How I Ruined My Best Friend's Hen Weekend

The title of ‘Best Friend of the Bride’ has its ups and downs. Good news: you get to help PLAN! Bad news: you HAVE to help plan. You also have to be joyously happy about her life and feign your exuberance when she suggests pukey-peach for the bridesmaids dresses. You do, however, have the privilege of planning the best night of her life (no, not the wedding); the Hen Do of course! There is that innate compulsion to throw money at every novelty, penis-shaped item and pump all of the funds into copious amounts of alcohol. These are obviously two very central elements to a successful hen party, but how much is too much? And what exactly can go wrong if the balance isn’t quite right?
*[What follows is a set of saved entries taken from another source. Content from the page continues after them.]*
/-
Origin: expansion seat `planner-pub-hodgecm-mc-sanity-1-0`, handover #2r 2026-08-18T18:55Z md5 86910e31f152b49463961e5db613cfe5 SUPERSEDES 4f945d344eef (doc-only; NEW additive leaf, 98 l.; imports HodgeCM.Model.Sanity.DegenerateCores only) (`HOME/mc/pub-hodgecm-mc-sanity-1/lean/SexticNonVacuity.lean`, md5 86910e31, 98 lines);
landed by the packager successor (mc-unitary-1-g3, gen-8 kit) in gate run 32 as `HodgeCM/Model/Sanity/SexticNonVacuity.lean` (verbatim).
-/
/-
HodgeCM / MODEL-CONSTRUCTION sub-cell (pub-hodgecm), node SAN — construction prover `pub-hodgecm-mc-sanity-1`
(seat planner-pub-hodgecm-mc-sanity-1-0), 2026-08-18.  Intended PKG path: `HodgeCM/Model/Sanity/SexticNonVacuity.lean`.
Imports `Sanity/DegenerateCores.lean` (this seat) only; nothing restated, no new axioms, no hypotheses records, 0 proof holes.
-/
import Summits.HodgeConjecture.HodgeCM.Model.Sanity.DegenerateCores

/-!
# Sanity: the SEXTIC restriction of the E2 inputs is not vacuous

The E2 term (MODEL-DAG §2b/§2c; gen-1 `ThetaModelExists.lean` §5, RUN-32 queue) is
`U.ThetaModelExists_sextic = ∃ h (C : U.AdelicThetaCore₀) w12 w34,
(C.thetaModelArch h w12 w34).AllCharsNonDesignOn (fun c => finrank ℚ c.K = 6)`: the five OPEN conjuncts C3–C7 are
demanded only at GOOD contexts whose type field `c.K` is sextic.  A restricted universal is content-free if its
domain is empty — so the sanity question is whether a SEXTIC good context provably exists.

It does, for EVERY theta model satisfying the two design constraints (`exists_goodCtx_sextic`: the face field
`ℚ(ζ₇)` of `Model/Inhabited.lean` IS sextic, `cyclo7_finrank`; hermitian space by `landherr_exists_proof`;
forced-sign seesaw datum by `exists_seesawDatum` with Landherr's lemma discharged, `lemma33bLandherr_holds`), hence
for every END STATE `C.thetaModel h d12 d34` / `C.thetaModelArch h w12 w34` (`exists_signRecipe_goodCtx_sextic`,
model-free form over `SignRecipe.GoodCtx`).  Consequently the degenerate profiles of `DegenerateCores.lean` §3
persist under the sextic restriction: an empty-`Theta` core FAILS the sextic-restricted C4
(`not_thetaWedgeOn_sextic_of_emptyTheta`) — the E2 term cannot be witnessed by degenerate theta sets, exactly as
the unrestricted record.  (`AdelicThetaCore₀ = AdelicThetaCore printFact_unitaryCompact_holds` and
`thetaModelArch h w12 w34 = thetaModel h (side ∘ w12) (side ∘ w34)` are `abbrev`s, so every statement of
`DegenerateCores` / `Toy3Cores` / `OffRegimeRank` applies to the E2 interface by `rfl`.)
-/

set_option autoImplicit false

noncomputable section

open HodgeCM HodgeCM.Universe

attribute [-instance] Quotient.instMeasurableSpace

namespace HodgeCM

namespace Universe.ThetaModel

variable {U : Universe} (T : U.ThetaModel)

/-- **A good context with SEXTIC type field exists** for every theta model satisfying the two design constraints
(cf. `exists_goodCtx''`, whose face field is the same `ℚ(ζ₇)` but whose statement forgets the degree). -/
theorem exists_goodCtx_sextic (hκ : T.Design_kappaConj) (hs : T.Design_frameSignConj) :
    ∃ (F : CMField) (ι₁ : F →+* ℂ) (_ : HermSpace3 F ι₁) (c : SeesawCtx F),
      T.GoodCtx ι₁ c ∧ Module.finrank ℚ c.K = 6 := by
  obtain ⟨f, ι₁, hadm⟩ := exists_face_admissible cyclo7 (by rw [cyclo7_finrank])
  obtain ⟨V⟩ := landherr_exists_proof cyclo7 ι₁
  obtain ⟨D, hD⟩ := T.exists_seesawDatum hκ hs lemma33bLandherr_holds (RingHom.id cyclo7) ι₁ f.psi (pairSum_psi f)
  exact ⟨cyclo7, ι₁, V, ⟨cyclo7, f.psi, ι₁, D⟩, ⟨pairSum_psi f, StubTree.psi_injective cyclo7 f,
    admissible_mem_psi f ι₁ hadm, ⟨RingHom.id cyclo7, RingHom.comp_id ι₁, hD⟩⟩, cyclo7_finrank⟩

end Universe.ThetaModel

namespace Universe.AdelicThetaCore

variable {U : Universe} {hP : PrintFact_unitaryCompact} (h : Bool)

/-- **A SEXTIC good context exists for every END STATE** (model-free, over `SignRecipe.GoodCtx`). -/
theorem exists_signRecipe_goodCtx_sextic (C : U.AdelicThetaCore hP)
    (d12 d34 : ∀ {L : CMField}, SeesawCtx L → SideData L) :
    ∃ (F : CMField) (ι₁ : F →+* ℂ) (_ : HermSpace3 F ι₁) (c : SeesawCtx F),
      SignRecipe.GoodCtx h ι₁ c ∧ Module.finrank ℚ c.K = 6 := by
  obtain ⟨F, ι₁, V, c, hc, h6⟩ := (C.thetaModel h d12 d34).exists_goodCtx_sextic (C.design_kappaConj h d12 d34)
    (C.design_frameSignConj h d12 d34)
  exact ⟨F, ι₁, V, c, (C.thetaModel_goodCtx_iff h d12 d34 ι₁ c).mp hc, h6⟩

variable {C : U.AdelicThetaCore hP} (d12 d34 : ∀ {L : CMField}, SeesawCtx L → SideData L)

/-- **Empty theta sets FAIL the sextic-restricted C4** (the `thetaWedge` conjunct of `AllCharsNonDesignOn sextic`):
the E2 term `ThetaModelExists_sextic` is not degenerate-satisfiable. -/
theorem not_thetaWedgeOn_sextic_of_emptyTheta (hΘ : C.EmptyTheta) :
    ¬ ∀ {L : CMField} {ι₁ : L →+* ℂ} (V : HermSpace3 L ι₁) (c : SeesawCtx L),
        (C.thetaModel h d12 d34).GoodCtx ι₁ c → Module.finrank ℚ c.K = 6 →
        ∃ Γ : Level V, ∃ ω₁ ∈ (C.thetaModel h d12 d34).Theta V c 0 Γ, ∃ ω₂ ∈ (C.thetaModel h d12 d34).Theta V c 1 Γ,
          U.cup2C (U.pms L ι₁ V Γ) 1 ω₁ ω₂ ≠ 0 := by
  intro H
  obtain ⟨F, ι₁, V, c, hc, h6⟩ := (C.thetaModel h d12 d34).exists_goodCtx_sextic (C.design_kappaConj h d12 d34)
    (C.design_frameSignConj h d12 d34)
  obtain ⟨Γ, ω₁, hω₁, -⟩ := H V c hc h6
  have hΘ0 : (C.thetaModel h d12 d34).Theta V c 0 Γ = ∅ := hΘ V c 0 Γ
  rw [hΘ0] at hω₁
  exact hω₁

/-- … while the sextic-restricted C3 (`thetaSub`) and C5 (`thetaGen12All`) HOLD for empty theta sets, as
unrestricted (`DegenerateCores` §3) — restriction only weakens them. -/
theorem thetaSubOn_of_emptyTheta (hΘ : C.EmptyTheta) (S : ∀ {L : CMField}, SeesawCtx L → Prop) :
    ∀ {L : CMField} {ι₁ : L →+* ℂ} (V : HermSpace3 L ι₁) (c : SeesawCtx L),
      (C.thetaModel h d12 d34).GoodCtx ι₁ c → S c →
      ∀ (i : Fin 4) (Γ : Level V), (C.thetaModel h d12 d34).Theta V c i Γ ⊆ U.Uiso Γ c.K (c.Ψ i) c.σ :=
  fun V c hc _ => open_thetaSub_of_emptyTheta h d12 d34 hΘ V c hc

end Universe.AdelicThetaCore

end HodgeCM

end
Alcohol: The Bride-to-be gets slaughtered
And rightly so! Yes she should be sloshed and dancing on tabletops, but she should not be chain-drinking shots for hours on end and breaking her leg by falling off a table or walking into a door a sporting a black eye for her big day. Unbelievably, there should be limits to how much a blushing bride should drink on her hen night. If one is sober and ten is comatose, a healthy six-to-seven should do the trick! Being tactical with the timescale in which you’ll be drinking to avoid any early duckers so you have maximum time out with the girls.
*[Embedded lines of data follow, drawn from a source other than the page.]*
import Mathlib
import Literature.NumberTheory.Automorphic.HyperbolicLaplaceSpectrum

/-!
# `C²` and the hyperbolic Laplacian transport under the reflection `z ↦ -z̄`

Stub P2a `stub_reflect_laplacian` of line `Sketch` (crux stmt-Langlands-15897,
`Summit.Langlands.Langlands.Theses.QuarterDeficit1951.QuarterFingerprintDeficit`), kernel-proved.

For `u : ℍ → ℂ` with `IsC2 u` (the extension `u ∘ ofComplex` is `C²` on the open upper half-plane):
`u ∘ R` is again `C²` there and `Δ(u ∘ R)(z) = (Δ u)(R z)` for Iwaniec's `Δ = y²(∂ₓ² + ∂_y²)`
(`Literature.NumberTheory.Automorphic.hypLaplacian`), where `R z = -z̄ = UpperHalfPlane.J • z`.
Proof: on the open half-plane `(u ∘ R) ∘ ofComplex` agrees with `(u ∘ ofComplex) ∘ L` for the real-linear
ISOMETRY `L w = -w̄` (`Complex.conjLIE.trans (LinearIsometryEquiv.neg ℝ)`); the Euclidean Laplacian is
invariant under linear isometries (computed in the orthonormal basis `v` and its image `v.map L`, with
`ContinuousLinearEquiv.iteratedFDerivWithin_comp_right`), and `Im (R z) = Im z`.

All auxiliary lemmas are `private` and live in the sub-namespace `ReflectLaplacianAux`; the file introduces
no definition, and exports only
`Summit.Langlands.Langlands.Theorems.QuarterFingerprintDeficit.stub_reflect_laplacian`.
-/

set_option linter.dupNamespace false

noncomputable section

namespace Summit.Langlands.Langlands.Theorems.QuarterFingerprintDeficit

open scoped MatrixGroups ComplexConjugate InnerProductSpace
open UpperHalfPlane Laplacian

namespace ReflectLaplacianAux

/-- The reflection `w ↦ -w̄` of `ℂ` is (the underlying map of) a real-linear isometry. [folklore] -/
private theorem exists_linearIsometryEquiv_neg_conj :
    ∃ L : ℂ ≃ₗᵢ[ℝ] ℂ, ∀ w, L w = -conj w :=
  ⟨Complex.conjLIE.trans (LinearIsometryEquiv.neg ℝ), fun w => by
    simp [LinearIsometryEquiv.trans_apply, LinearIsometryEquiv.coe_neg]⟩

/-- The Euclidean Laplacian on `ℂ ≅ ℝ²` is invariant under real-linear isometries:
`Δ (f ∘ L) x = (Δ f) (L x)` (no differentiability hypothesis). [folklore] -/
private theorem laplacian_comp_linearIsometryEquiv (f : ℂ → ℂ) (L : ℂ ≃ₗᵢ[ℝ] ℂ) (x : ℂ) :
    (Δ (f ∘ L)) x = (Δ f) (L x) := by
  set v := Complex.orthonormalBasisOneI with hv
  have h1 := congrFun (InnerProductSpace.laplacian_eq_iteratedFDeriv_orthonormalBasis (f ∘ L) v) x
  have h2 := congrFun (InnerProductSpace.laplacian_eq_iteratedFDeriv_orthonormalBasis f (v.map L)) (L x)
  rw [h1, h2]
  refine Finset.sum_congr rfl fun i _ => ?_
  have h := L.toContinuousLinearEquiv.iteratedFDerivWithin_comp_right f uniqueDiffOn_univ
    (Set.mem_univ (L.toContinuousLinearEquiv x)) 2
  simp only [Set.preimage_univ, iteratedFDerivWithin_univ,
    LinearIsometryEquiv.coe_toContinuousLinearEquiv] at h
  rw [h, ContinuousMultilinearMap.compContinuousLinearMap_apply, OrthonormalBasis.map_apply]
  congr 1
  funext j
  fin_cases j <;> simp

/-- On the open upper half-plane, `(u ∘ R) ∘ ofComplex = (u ∘ ofComplex) ∘ L` for any map `L` with
`L w = -w̄`. [folklore] -/
private theorem comp_J_ofComplex_eq (L : ℂ ≃ₗᵢ[ℝ] ℂ) (hL : ∀ w, L w = -conj w) (u : ℍ → ℂ) {w : ℂ}
    (hw : 0 < w.im) : ((fun z => u (J • z)) ∘ ofComplex) w = ((u ∘ ofComplex) ∘ L) w := by
  have h2 : 0 < (-conj w).im := by simpa using hw
  simp only [Function.comp_apply, hL]
  congr 1
  apply UpperHalfPlane.ext
  rw [coe_J_smul, ofComplex_apply_of_im_pos hw, ofComplex_apply_of_im_pos h2, coe_mk, coe_mk]

/-- `IsC2` and `hypLaplacian` transport under `R : z ↦ -z̄` (auxiliary form of the stub, proved via
a real-linear isometry `L` with `L w = -w̄`). [folklore] -/
private theorem reflect_laplacian_aux (u : ℍ → ℂ) (hu : Literature.NumberTheory.Automorphic.IsC2 u) :
    Literature.NumberTheory.Automorphic.IsC2 (fun z => u (J • z)) ∧
    ∀ z : ℍ,
      Literature.NumberTheory.Automorphic.hypLaplacian (fun w => u (J • w)) z =
      Literature.NumberTheory.Automorphic.hypLaplacian u (J • z) := by
  obtain ⟨L, hL⟩ := exists_linearIsometryEquiv_neg_conj
  have hmaps : Set.MapsTo (L : ℂ → ℂ) {w : ℂ | 0 < w.im} {w : ℂ | 0 < w.im} := by
    intro w hw
    simpa [hL] using hw
  constructor
  · -- C² : compose with the isometry, then correct on the open set
    unfold Literature.NumberTheory.Automorphic.IsC2 at hu ⊢
    have hcomp : ContDiffOn ℝ 2 ((u ∘ ofComplex) ∘ L) {w : ℂ | 0 < w.im} :=
      hu.comp L.contDiff.contDiffOn hmaps
    exact hcomp.congr fun w hw => comp_J_ofComplex_eq L hL u hw
  · intro z
    unfold Literature.NumberTheory.Automorphic.hypLaplacian
    have him : (J • z).im = z.im := by
      rw [← coe_im, coe_J_smul]; simp
    rw [him]
    congr 1
    -- Laplacians agree: local equality of the functions near `z`, then isometry invariance
    have hopen : IsOpen {w : ℂ | 0 < w.im} := isOpen_lt continuous_const Complex.continuous_im
    have hev : ((fun w => u (J • w)) ∘ ofComplex) =ᶠ[nhds (z : ℂ)] ((u ∘ ofComplex) ∘ L) := by
      filter_upwards [hopen.mem_nhds z.im_pos] with w hw
      exact comp_J_ofComplex_eq L hL u hw
    rw [(InnerProductSpace.laplacian_congr_nhds hev).eq_of_nhds, laplacian_comp_linearIsometryEquiv,
      hL, coe_J_smul]

end ReflectLaplacianAux

/-- **Stub P2a (proved).** For `u : ℍ → ℂ` whose extension `u ∘ ofComplex` is `C²` on the open upper
half-plane, the reflected function `z ↦ u (-z̄)` (`-z̄ = UpperHalfPlane.J • z`) is again `C²` there, and
Iwaniec's hyperbolic Laplacian commutes with the reflection: `Δ (u ∘ R) z = (Δ u) (R z)`. [folklore] -/
theorem stub_reflect_laplacian (u : UpperHalfPlane → ℂ) (hu : Literature.NumberTheory.Automorphic.IsC2 u) :
    Literature.NumberTheory.Automorphic.IsC2 (fun z => u (UpperHalfPlane.J • z)) ∧
    ∀ z : UpperHalfPlane,
      Literature.NumberTheory.Automorphic.hypLaplacian (fun w => u (UpperHalfPlane.J • w)) z =
      Literature.NumberTheory.Automorphic.hypLaplacian u (UpperHalfPlane.J • z) :=
  ReflectLaplacianAux.reflect_laplacian_aux u hu

end Summit.Langlands.Langlands.Theorems.QuarterFingerprintDeficit

end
How I Ruined My Best Friend's Hen Weekend

Cameras: The Incriminating Evidence 
Every Hen Night is littered with locking lips with strangers and (of course) some oiled-up men gyrating around a gaggle of lusty women. These events and photographic evidence do not mix, especially after 2 weeks in the Seychelles for your best-mate’s husband to be greeted by these explicit snaps of his wife! Photos should be contained within the pre-drinking stage when the eyes are not so bleary and the men aren’t even as half as naked as they would be later.

Emotions: The Slump
A simple combination alcohol and pre-wedding jitters, not only gets the bride re-thinking her life, but all the rest of the party too. Steer all conversation topics away from the following topics: the monotony of marriage, the cost of weddings and the way the husband-to-be bites his toenails. Other good topics to shun are: a life of singledom, a lack of love, and (as always) dieting. Everyone will become blithering, blubbering girls, plus throwing cameras into this mix produces the most desirable results either.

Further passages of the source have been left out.